Милавин даже не подумал оглянуться или остановиться, уже войдя в комнату, он услышал голос Морошки.
– Да бог с ним! Пусть идёт. Кто-нибудь из ребят за ним присмотрит.
За окнами уже окончательно стемнело, и Милавин оказался бы в кромешной темноте, если б не отсветы костра, что проникали сюда через открытую дверь. Андрей щёлкнул фонариком и огляделся. Спальня значительно уступала гостиной по просторности, но и здесь нашлось место для книжных полок и цветов на окне, а также встроенному в стену гардеробу с зеркальной дверью, просторной двуспальной кровати, паре стульев и прикроватной тумбочке, плотно заставленной какими-то флакончиками и баночками. Милавин сел на кровать, бездумно осветил фонарём всё, что стояло на тумбочке. Жидкость для снятия лака, духи, капли в нос, роликовый дезодорант и так далее. Всё-таки здесь хозяйничала женщина.
Клацая когтями по полу, в комнату неспешно вошёл серо-коричневый волк, немного постоял в дверях, принюхиваясь, затем демонстративно лёг на ковёр прямо посреди спальни. Несколько секунд он смотрел на Андрея, как будто ожидал, что тот скажет, но Андрей промолчал, тогда зверюга, смачно зевнув, уложила голову на лапы и прикрыла глаза.
– Слушай, а чаю у тебя нет, – послышался из соседней комнаты голос Невесты.
– Нет, всё закончилось, – остатки чая Иван отдал обитателям Лубянки.
– Жалко… Ну тогда я пойду прогуляюсь. Посмотрю, что там, на верхних этажах делается.
Босые ноги звонко прошлёпали по полу, затем лязгнул замок входной двери, и стало тихо. Милавин снял кожаную куртку, он хотел бросить её на стул, развернулся… и вздрогнул. На стуле кто-то сидел. Схватив фонарь, он высветил Сашку. Андрей выдохнул и едва сдержался, чтобы не ругнуться. Он абсолютно не слышал, как она вошла, хотя удивляться тут нечему, теперь его дочь не ступала по полу, а беззвучно плыла над ним лёгкой дымкой.
– Можно, я тут посижу, – её голос, как и она сама – это лишь тень прежней Сашки. Он как будто многократно отражённое, уже затухающее эхо её обычного голоса.

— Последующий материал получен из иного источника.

import Summits.QuantumAdvantage.QuantumAdvantage.Theorems.SymplecticPurityDlogGraphFlatHolder
import Mathlib.Analysis.SpecialFunctions.Pow.Real

/-!
# Crux `DlogGraphFlat` (stmt-QuantumAdvantage-10732), line `Sketch` — sector B, stub P2:
# the pair dilation sum from height decay (`stub_dlogPairOfDecay`)

From the (g-free) height-decay hypothesis P1 — every `r ∈ 𝔽_pˣ` has a representation `b·r = a`
(`a ∈ ℤ`, `b ≥ 1`) with `|Σ_λ F_β(λ)F_β(λr)| ≤ C p (max(|a|,b)^(−c') + p^(−η₀))` — we derive the
pair-sum bound `Σ_{0<h<2^m} |Σ_λ F_β(λ)F_β(λ gʰ)| ≤ 20 C · 2^((1−κ₁)m) · p` for `m ≤ μ₁ n`, with
`κ₁ = c'/(2+c')`, `μ₁ = min(η₀/2, 1)`.

Proof: one threshold `τ = 2^(m/(2+c'))`.
* exponents `h` whose representation has height `> τ` contribute `≤ C p (τ^(−c') + p^(−η₀))` each,
  and there are `< 2^m` of them; `2^m τ^(−c') = 2^((1−κ₁)m)` and `2^m p^(−η₀) ≤ 2^((1−κ₁)m)` since
  `p ≥ 2^(n−1)` (window) and `κ₁ m ≤ η₀ (n − 1)`;
* exponents of height `≤ τ` contribute `≤ 2 C p` each, and there are at most `2·(2N+1)·N ≤ 6τ²`
  of them (`N = ⌊τ⌋`): `h ↦ (a_h, b_h)` lands in a box of that size and has fibres of size `≤ 2`,
  because equal `(a, b)` with `b ≢ 0 (mod p)` forces `gʰ = gʰ'`, i.e. `h ≡ h' (mod p − 1)` (`g` is
  primitive), and `2^m ≤ 2(p − 1)` (`card_filter_pow_eq_le_two`, adapted from
  `stub_dlogOrbitFibre`).
No new definitions.
-/

set_option linter.dupNamespace false -- D-0017: single-problem summit ⇒ `QuantumAdvantage.QuantumAdvantage` by design

namespace Summit.QuantumAdvantage.QuantumAdvantage.Theorems.SymplecticPurity

open Finset Literature.Computability.QuantumComplexity Literature.Computability.Cryptography

section PairOfDecay

/-- At most two exponents `h < L ≤ 2(p − 1)` give the same power of a primitive root `g` mod `p`. -/
theorem card_filter_pow_eq_le_two {p g : ℕ} [Fact p.Prime] (hg : orderOf (g : ZMod p) = p - 1)
    {L : ℕ} (hL : L ≤ 2 * (p - 1)) (c : ZMod p) :
    ((Finset.range L).filter fun h => (g : ZMod p) ^ h = c).card ≤ 2 := by
  -- adapted from `stub_dlogOrbitFibre` (…DlogGraphFlatOrbitFibre): inject into `range 2` by the
  -- quotient `h / (p - 1)`; equal powers have equal residues mod `p - 1`.
  have hp : p.Prime := Fact.out
  have hp1 : 0 < p - 1 := by have := hp.two_le; omega
  have hfin : IsOfFinOrder (g : ZMod p) := by rw [← orderOf_pos_iff, hg]; exact hp1
  calc ((Finset.range L).filter fun h => (g : ZMod p) ^ h = c).card
      ≤ (Finset.range 2).card := by
        refine Finset.card_le_card_of_injOn (fun h => h / (p - 1)) ?_ ?_
        · intro h hh
          have hh' := Finset.mem_filter.mp (Finset.mem_coe.mp hh)
          have hhL : h < L := Finset.mem_range.mp hh'.1
          have hlt : h / (p - 1) < 2 :=
            Nat.div_lt_of_lt_mul (by rw [Nat.mul_comm]; exact lt_of_lt_of_le hhL hL)
          simpa only [Finset.coe_range, Set.mem_Iio] using hlt
        · intro h hh h' hh' hq
          have e : (g : ZMod p) ^ h = (g : ZMod p) ^ h' :=
            (Finset.mem_filter.mp (Finset.mem_coe.mp hh)).2.trans
              (Finset.mem_filter.mp (Finset.mem_coe.mp hh')).2.symm
          have hr : h % (p - 1) = h' % (p - 1) := by
            have hr := hfin.pow_inj_mod.mp e
            rwa [hg] at hr
          rw [← Nat.mod_add_div h (p - 1), ← Nat.mod_add_div h' (p - 1), hr]
          exact congrArg (fun q => h' % (p - 1) + (p - 1) * q) hq
    _ = 2 := Finset.card_range 2

/-- Key count: among `h < L ≤ 2(p − 1)`, at most `2·(2N+1)·N` admit the chosen representation
`b_h · gʰ = a_h` with height `|a_h|, b_h ≤ N < p` (and `b_h ≥ 1`): the map `h ↦ (a_h, b_h)` lands
in a box with `(2N+1)·N` points and, `g` being primitive, has fibres of size at most two. -/
theorem card_small_height_le {p g : ℕ} [Fact p.Prime] (hg : orderOf (g : ZMod p) = p - 1)
    {L N : ℕ} (hL : L ≤ 2 * (p - 1)) (hNp : N < p) (a : ℕ → ℤ) (b : ℕ → ℕ)
    (hab : ∀ h, ((b h : ℕ) : ZMod p) * (g : ZMod p) ^ h = ((a h : ℤ) : ZMod p)) :
    ((Finset.range L).filter fun h => (a h).natAbs ≤ N ∧ 0 < b h ∧ b h ≤ N).card ≤
      2 * ((2 * N + 1) * N) := by
  classical
  have hbox : (Finset.Icc (-(N : ℤ)) N ×ˢ Finset.Icc 1 N).card = (2 * N + 1) * N := by
    have h1 : ((N : ℤ) + 1 - -(N : ℤ)).toNat = 2 * N + 1 := by omega
    rw [Finset.card_product, Int.card_Icc, Nat.card_Icc, h1, Nat.add_sub_cancel]
  rw [← hbox]
  refine Finset.card_le_mul_card_image_of_maps_to (f := fun h => (a h, b h)) ?_ 2 ?_
  · intro h hh
    simp only [Finset.mem_filter, Finset.mem_range] at hh
    simp only [Finset.mem_product, Finset.mem_Icc]
    omega
  · rintro ⟨a₀, b₀⟩ hmem
    simp only [Finset.mem_product, Finset.mem_Icc] at hmem
    have hb0 : ((b₀ : ℕ) : ZMod p) ≠ 0 := by
      rw [Ne, ZMod.natCast_eq_zero_iff]
      exact fun hdvd => absurd (Nat.le_of_dvd (by omega) hdvd) (by omega)
    refine le_trans (Finset.card_le_card fun h hh => ?_)
      (card_filter_pow_eq_le_two hg hL (((b₀ : ℕ) : ZMod p)⁻¹ * ((a₀ : ℤ) : ZMod p)))
    simp only [Finset.mem_filter, Finset.mem_range, Prod.mk.injEq] at hh ⊢
    obtain ⟨⟨hhL, -⟩, ha0, hb0'⟩ := hh
    subst ha0 hb0'
    exact ⟨hhL, (eq_inv_mul_iff_mul_eq₀ hb0).mpr (hab h)⟩

/-- The counting argument behind `stub_dlogPairOfDecay`, for an arbitrary correlation function
`S : 𝔽_p → ℝ` obeying the height-decay bound: `Σ_{0<h<2^m} |S(gʰ)| ≤ 20 C 2^((1−κ₁)m) p`. -/
theorem pair_sum_le_of_decay {c' η₀ C : ℝ} (hc' : 0 < c') (hη₀ : 0 < η₀) (hC : 0 < C) {n : ℕ}
    (hn : 8 ≤ n) {p : ℕ} [Fact p.Prime] {g : ℕ} (hwin : 2 ^ n ≤ p + 2 ^ (53 * n / 100))
    (hg : orderOf (g : ZMod p) = p - 1) {m : ℕ} (hm : (m : ℝ) ≤ min (η₀ / 2) 1 * (n : ℝ))
    {S : ZMod p → ℝ}
    (hdec : ∀ r : ZMod p, r ≠ 0 → ∃ a : ℤ, ∃ b : ℕ, 0 < b ∧ (b : ZMod p) * r = (a : ZMod p) ∧
      |S r| ≤ C * (p : ℝ) * ((max (|(a : ℝ)|) (b : ℝ)) ^ (-c') + (p : ℝ) ^ (-η₀))) :
    ∑ h ∈ Finset.Ico 1 (2 ^ m), |S ((g : ZMod p) ^ h)| ≤
      20 * C * (2 : ℝ) ^ ((1 - c' / (2 + c')) * (m : ℝ)) * (p : ℝ) := by
  classical
  have hpp : p.Prime := Fact.out
  -- window arithmetic: `p ≥ 3·2^(n-2)`, so `2^n ≤ 2(p-1)`
  have hX : 2 ^ n = 2 ^ (n - 2) * 4 := by
    rw [show (4 : ℕ) = 2 ^ 2 by norm_num, ← pow_add, Nat.sub_add_cancel (by omega)]
  have hY : 2 ^ (53 * n / 100) ≤ 2 ^ (n - 2) := Nat.pow_le_pow_right (by norm_num) (by omega)
  have hX1 : 1 ≤ 2 ^ (n - 2) := Nat.one_le_two_pow
  have h2p : 2 ^ n ≤ 2 * (p - 1) := by omega
  -- `m ≤ n`
  have hmn' : (m : ℝ) ≤ n :=
    hm.trans (mul_le_of_le_one_left (Nat.cast_nonneg n) (min_le_right _ _))
  have hmn : m ≤ n := by exact_mod_cast hmn'
  have hL : 2 ^ m ≤ 2 * (p - 1) := (Nat.pow_le_pow_right (by norm_num) hmn).trans h2p
  -- `g` is a unit mod `p`
  have hG0 : (g : ZMod p) ≠ 0 := by
    intro h0
    rw [h0, orderOf_zero] at hg
    have := hpp.two_le
    omega
  -- real-number facts about `p`
  have hp0 : (0 : ℝ) < p := by exact_mod_cast hpp.pos
  have hp1 : (1 : ℝ) ≤ p := by exact_mod_cast hpp.one_lt.le
  have hp2 : (2 : ℝ) ^ ((n : ℝ) - 1) ≤ p := by
    rw [Real.rpow_sub (by norm_num), Real.rpow_natCast, Real.rpow_one, div_le_iff₀ (by norm_num)]
    exact_mod_cast (by omega : 2 ^ n ≤ p * 2)
  -- the chosen representations
  have hex : ∀ h : ℕ, ∃ a : ℤ, ∃ b : ℕ, 0 < b ∧ (b : ZMod p) * (g : ZMod p) ^ h = (a : ZMod p) ∧
      |S ((g : ZMod p) ^ h)| ≤
        C * (p : ℝ) * ((max (|(a : ℝ)|) (b : ℝ)) ^ (-c') + (p : ℝ) ^ (-η₀)) :=
    fun h => hdec _ (pow_ne_zero h hG0)
  choose a b hb hab hbd using hex
  -- the threshold `τ = 2^(m/(2+c'))`, its integer part `N`, and the target size `E = 2^((1-κ₁)m)`
  obtain ⟨τ, hτ⟩ : ∃ τ : ℝ, τ = (2 : ℝ) ^ ((m : ℝ) / (2 + c')) := ⟨_, rfl⟩
  obtain ⟨E, hE⟩ : ∃ E : ℝ, E = (2 : ℝ) ^ ((1 - c' / (2 + c')) * (m : ℝ)) := ⟨_, rfl⟩
  have h2c : (2 + c' : ℝ) ≠ 0 := by positivity
  have hτ1 : 1 ≤ τ := hτ ▸ Real.one_le_rpow (by norm_num) (by positivity)
  have hτ0 : 0 ≤ τ := zero_le_one.trans hτ1
  have hτpos : 0 < τ := zero_lt_one.trans_le hτ1
  have hE0 : 0 ≤ E := hE ▸ Real.rpow_nonneg (by norm_num) _
  have hτE : τ ^ 2 = E := by
    rw [hτ, hE, ← Real.rpow_natCast, ← Real.rpow_mul (by norm_num : (0 : ℝ) ≤ 2)]
    congr 1
    push_cast
    field_simp
    ring
  have hLτ : (2 : ℝ) ^ m * τ ^ (-c') = E := by
    rw [hτ, hE, ← Real.rpow_natCast, ← Real.rpow_mul (by norm_num : (0 : ℝ) ≤ 2),
      ← Real.rpow_add (by norm_num : (0 : ℝ) < 2)]
    congr 1
    field_simp
    ring
  -- `2^m p^(-η₀) ≤ E`, i.e. `2^(κ₁ m) ≤ p^η₀`, from `p ≥ 2^(n-1)` and `κ₁ m ≤ η₀ (n-1)`
  have hκ1 : c' / (2 + c') ≤ 1 := by rw [div_le_one (by positivity)]; linarith
  have hkm : c' / (2 + c') * m ≤ ((n : ℝ) - 1) * η₀ := by
    have h1 : c' / (2 + c') * m ≤ m := mul_le_of_le_one_left (Nat.cast_nonneg m) hκ1
    have h2 : (m : ℝ) ≤ η₀ / 2 * n :=
      hm.trans (mul_le_mul_of_nonneg_right (min_le_left _ _) (Nat.cast_nonneg n))
    have hn2 : (2 : ℝ) ≤ n := by exact_mod_cast (by omega : 2 ≤ n)
    nlinarith [mul_nonneg hη₀.le (sub_nonneg.2 hn2)]
  have hkey : (2 : ℝ) ^ (c' / (2 + c') * m) ≤ (p : ℝ) ^ η₀ :=
    calc (2 : ℝ) ^ (c' / (2 + c') * m) ≤ (2 : ℝ) ^ (((n : ℝ) - 1) * η₀) :=
          Real.rpow_le_rpow_of_exponent_le (by norm_num) hkm
      _ = ((2 : ℝ) ^ ((n : ℝ) - 1)) ^ η₀ := Real.rpow_mul (by norm_num) _ _
      _ ≤ (p : ℝ) ^ η₀ := Real.rpow_le_rpow (by positivity) hp2 hη₀.le
  have hLp : (2 : ℝ) ^ m * (p : ℝ) ^ (-η₀) ≤ E := by
    have h2m : (2 : ℝ) ^ m = E * (2 : ℝ) ^ (c' / (2 + c') * m) := by
      rw [hE, ← Real.rpow_natCast, ← Real.rpow_add (by norm_num : (0 : ℝ) < 2)]
      congr 1
      ring
    rw [h2m, Real.rpow_neg hp0.le, mul_assoc]
    refine mul_le_of_le_one_right hE0 ?_
    rw [← div_eq_mul_inv, div_le_one (Real.rpow_pos_of_pos hp0 _)]
    exact hkey
  -- `N = ⌊τ⌋ < p`
  obtain ⟨N, hN⟩ : ∃ N : ℕ, N = ⌊τ⌋₊ := ⟨_, rfl⟩
  have hNτ : (N : ℝ) ≤ τ := hN ▸ Nat.floor_le hτ0
  have hτp : τ < p := by
    have h1 : (m : ℝ) / (2 + c') ≤ m / 2 :=
      div_le_div_of_nonneg_left (Nat.cast_nonneg m) two_pos (by linarith)
    have hn4 : (4 : ℝ) ≤ n := by exact_mod_cast (by omega : 4 ≤ n)
    have hexp : (m : ℝ) / (2 + c') < (n : ℝ) - 1 := by linarith
    calc τ = (2 : ℝ) ^ ((m : ℝ) / (2 + c')) := hτ
      _ < (2 : ℝ) ^ ((n : ℝ) - 1) := (Real.rpow_lt_rpow_left_iff one_lt_two).mpr hexp
      _ ≤ p := hp2
  have hNp : N < p := by exact_mod_cast hNτ.trans_lt hτp
  -- small heights: few exponents, trivial bound `2 C p` each
  have hSmall : ∑ h ∈ (Finset.Ico 1 (2 ^ m)).filter (fun h => max |(a h : ℝ)| (b h : ℝ) ≤ τ),
      |S ((g : ZMod p) ^ h)| ≤ 12 * C * E * p := by
    have hle : ∀ h ∈ (Finset.Ico 1 (2 ^ m)).filter (fun h => max |(a h : ℝ)| (b h : ℝ) ≤ τ),
        |S ((g : ZMod p) ^ h)| ≤ 2 * C * p := by
      intro h _
      have hM1 : (1 : ℝ) ≤ max |(a h : ℝ)| (b h : ℝ) :=
        le_max_of_le_right (by exact_mod_cast hb h)
      have h1 : (max |(a h : ℝ)| (b h : ℝ)) ^ (-c') ≤ 1 :=
        Real.rpow_le_one_of_one_le_of_nonpos hM1 (by linarith)
      have h2 : (p : ℝ) ^ (-η₀) ≤ 1 := Real.rpow_le_one_of_one_le_of_nonpos hp1 (by linarith)
      calc |S ((g : ZMod p) ^ h)| ≤ _ := hbd h
        _ ≤ C * p * (1 + 1) := by gcongr
        _ = 2 * C * p := by ring
    have hcard : ((((Finset.Ico 1 (2 ^ m)).filter
        (fun h => max |(a h : ℝ)| (b h : ℝ) ≤ τ)).card : ℕ) : ℝ) ≤ 6 * E := by
      have hsub : (Finset.Ico 1 (2 ^ m)).filter (fun h => max |(a h : ℝ)| (b h : ℝ) ≤ τ) ⊆
          (Finset.range (2 ^ m)).filter (fun h => (a h).natAbs ≤ N ∧ 0 < b h ∧ b h ≤ N) := by
        intro h hh
        simp only [Finset.mem_filter, Finset.mem_Ico, Finset.mem_range] at hh ⊢
        obtain ⟨⟨-, hhL⟩, hP⟩ := hh
        have ha : |(a h : ℝ)| ≤ τ := le_trans (le_max_left _ _) hP
        have hb' : ((b h : ℕ) : ℝ) ≤ τ := le_trans (le_max_right _ _) hP
        refine ⟨hhL, hN ▸ Nat.le_floor ?_, hb h, hN ▸ Nat.le_floor hb'⟩
        rw [Nat.cast_natAbs, Int.cast_abs]
        exact ha
      have hc1 := (Finset.card_le_card hsub).trans (card_small_height_le hg hL hNp a b hab)
      have hc2 : ((((Finset.Ico 1 (2 ^ m)).filter
          (fun h => max |(a h : ℝ)| (b h : ℝ) ≤ τ)).card : ℕ) : ℝ) ≤ 2 * ((2 * N + 1) * N) := by
        exact_mod_cast hc1
      rw [← hτE]
      nlinarith [mul_nonneg (sub_nonneg.2 hNτ) (add_nonneg hτ0 (Nat.cast_nonneg N)),
        mul_nonneg (sub_nonneg.2 hτ1) hτ0, Nat.cast_nonneg (α := ℝ) N]
    calc ∑ h ∈ (Finset.Ico 1 (2 ^ m)).filter (fun h => max |(a h : ℝ)| (b h : ℝ) ≤ τ),
          |S ((g : ZMod p) ^ h)|
        ≤ ((Finset.Ico 1 (2 ^ m)).filter (fun h => max |(a h : ℝ)| (b h : ℝ) ≤ τ)).card •
            (2 * C * p) := Finset.sum_le_card_nsmul _ _ _ hle
      _ = (((Finset.Ico 1 (2 ^ m)).filter (fun h => max |(a h : ℝ)| (b h : ℝ) ≤ τ)).card : ℝ) *
            (2 * C * p) := nsmul_eq_mul _ _
      _ ≤ 6 * E * (2 * C * p) := mul_le_mul_of_nonneg_right hcard (by positivity)
      _ = 12 * C * E * p := by ring
  -- large heights: the decay bound `C p (τ^(-c') + p^(-η₀))` each, at most `2^m` exponents
  have hBig : ∑ h ∈ (Finset.Ico 1 (2 ^ m)).filter (fun h => ¬ max |(a h : ℝ)| (b h : ℝ) ≤ τ),
      |S ((g : ZMod p) ^ h)| ≤ 2 * C * E * p := by
    have hle : ∀ h ∈ (Finset.Ico 1 (2 ^ m)).filter (fun h => ¬ max |(a h : ℝ)| (b h : ℝ) ≤ τ),
        |S ((g : ZMod p) ^ h)| ≤ C * p * (τ ^ (-c') + (p : ℝ) ^ (-η₀)) := by
      intro h hh
      have hτM : τ < max |(a h : ℝ)| (b h : ℝ) := not_le.mp (Finset.mem_filter.mp hh).2
      have h1 : (max |(a h : ℝ)| (b h : ℝ)) ^ (-c') ≤ τ ^ (-c') :=
        Real.rpow_le_rpow_of_nonpos hτpos hτM.le (by linarith)
      calc |S ((g : ZMod p) ^ h)| ≤ _ := hbd h
        _ ≤ C * p * (τ ^ (-c') + (p : ℝ) ^ (-η₀)) := by gcongr
    have hcard : ((((Finset.Ico 1 (2 ^ m)).filter
        (fun h => ¬ max |(a h : ℝ)| (b h : ℝ) ≤ τ)).card : ℕ) : ℝ) ≤ (2 : ℝ) ^ m := by
      have : ((Finset.Ico 1 (2 ^ m)).filter (fun h => ¬ max |(a h : ℝ)| (b h : ℝ) ≤ τ)).card ≤
          2 ^ m := (Finset.card_filter_le _ _).trans (by rw [Nat.card_Ico]; exact Nat.sub_le _ _)
      exact_mod_cast this
    calc ∑ h ∈ (Finset.Ico 1 (2 ^ m)).filter (fun h => ¬ max |(a h : ℝ)| (b h : ℝ) ≤ τ),
          |S ((g : ZMod p) ^ h)|
        ≤ ((Finset.Ico 1 (2 ^ m)).filter (fun h => ¬ max |(a h : ℝ)| (b h : ℝ) ≤ τ)).card •
            (C * p * (τ ^ (-c') + (p : ℝ) ^ (-η₀))) := Finset.sum_le_card_nsmul _ _ _ hle
      _ = (((Finset.Ico 1 (2 ^ m)).filter (fun h => ¬ max |(a h : ℝ)| (b h : ℝ) ≤ τ)).card : ℝ) *
            (C * p * (τ ^ (-c') + (p : ℝ) ^ (-η₀))) := nsmul_eq_mul _ _
      _ ≤ (2 : ℝ) ^ m * (C * p * (τ ^ (-c') + (p : ℝ) ^ (-η₀))) :=
          mul_le_mul_of_nonneg_right hcard (by positivity)
      _ = C * p * ((2 : ℝ) ^ m * τ ^ (-c') + (2 : ℝ) ^ m * (p : ℝ) ^ (-η₀)) := by ring
      _ ≤ C * p * (E + E) := mul_le_mul_of_nonneg_left (add_le_add hLτ.le hLp) (by positivity)
      _ = 2 * C * E * p := by ring
  -- assemble
  have hCEp : 0 ≤ C * E * p := by positivity
  calc ∑ h ∈ Finset.Ico 1 (2 ^ m), |S ((g : ZMod p) ^ h)|
      = ∑ h ∈ (Finset.Ico 1 (2 ^ m)).filter (fun h => max |(a h : ℝ)| (b h : ℝ) ≤ τ),
            |S ((g : ZMod p) ^ h)| +
          ∑ h ∈ (Finset.Ico 1 (2 ^ m)).filter (fun h => ¬ max |(a h : ℝ)| (b h : ℝ) ≤ τ),
            |S ((g : ZMod p) ^ h)| := (Finset.sum_filter_add_sum_filter_not _ _ _).symm
    _ ≤ 12 * C * E * p + 2 * C * E * p := add_le_add hSmall hBig
    _ ≤ 20 * C * E * p := by linarith
    _ = 20 * C * (2 : ℝ) ^ ((1 - c' / (2 + c')) * (m : ℝ)) * (p : ℝ) := by rw [hE]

– Конечно, родная, – вытолкнул из себя Милавин. Он понимал, что должен поговорить с ней, найти какие-то слова, утешить, ведь девочке сейчас, наверняка, в сотни раз хуже, чем ему. Но когда он заглядывал внутрь себя, чтобы найти эти важные слова утешения, то натыкался на пустоту, перед ним открывалась всё та же бездна, и тогда любые слова казались глупыми, глумливыми, никчёмными. Если бы он мог, он бы сейчас обнял дочь, крепко прижал её к себе, погладил по волосам и этим сказал бы всё, что нужно. Она бы тоже обняла его за плечи, уткнулась мордашкой в грудь и зарыдала, а он бы качал её на руках, как раньше, когда убаюкивал перед сном. И так обнявшись, они бы и уснули. А утром стало бы чуть-чуть полегче…
Андрей почувствовал, что вот-вот заплачет, крепко зажмурил глаза, рукой смазал повисшие на ресницах капли и поспешил отвернуться от дочери. Куртку, которую до сих пор держал в руках, он бросил на пол, туда же отправился разгрузочный жилет. Потом он торопливо разулся, выключил фонарь, лёг на кровать и, завернувшись в мягкое ворсистое покрывало, отвернулся к стене.
«Твою же мать! Скорее бы закончился этот проклятый день. А новый никогда не начинался…»
Но сон не шёл. Лёжа в абсолютной темноте, Милавин всё вспоминал случившееся сегодня. Не искал ошибки и виноватых, а просто не мог выбросить из головы и заставить себя уснуть. Из соседней комнаты время от времени доносилось позвякивание металла о металл. Чистка оружия была в самом разгаре.
Когда же, наконец, он начал соскальзывать в сон и уже не контролировал поток собственных мыслей и воспоминаний, снова громыхнул входная дверь квартиры. Андрей вздрогнул и проснулся, услышал лёгкие шаги босых ног, а потом притворно обиженный и жалостливый голос Морошки из соседней комнаты.
– Я замёрзла.
Враньё, – после паузы произнёс Иван. – Ты не мёрзнешь.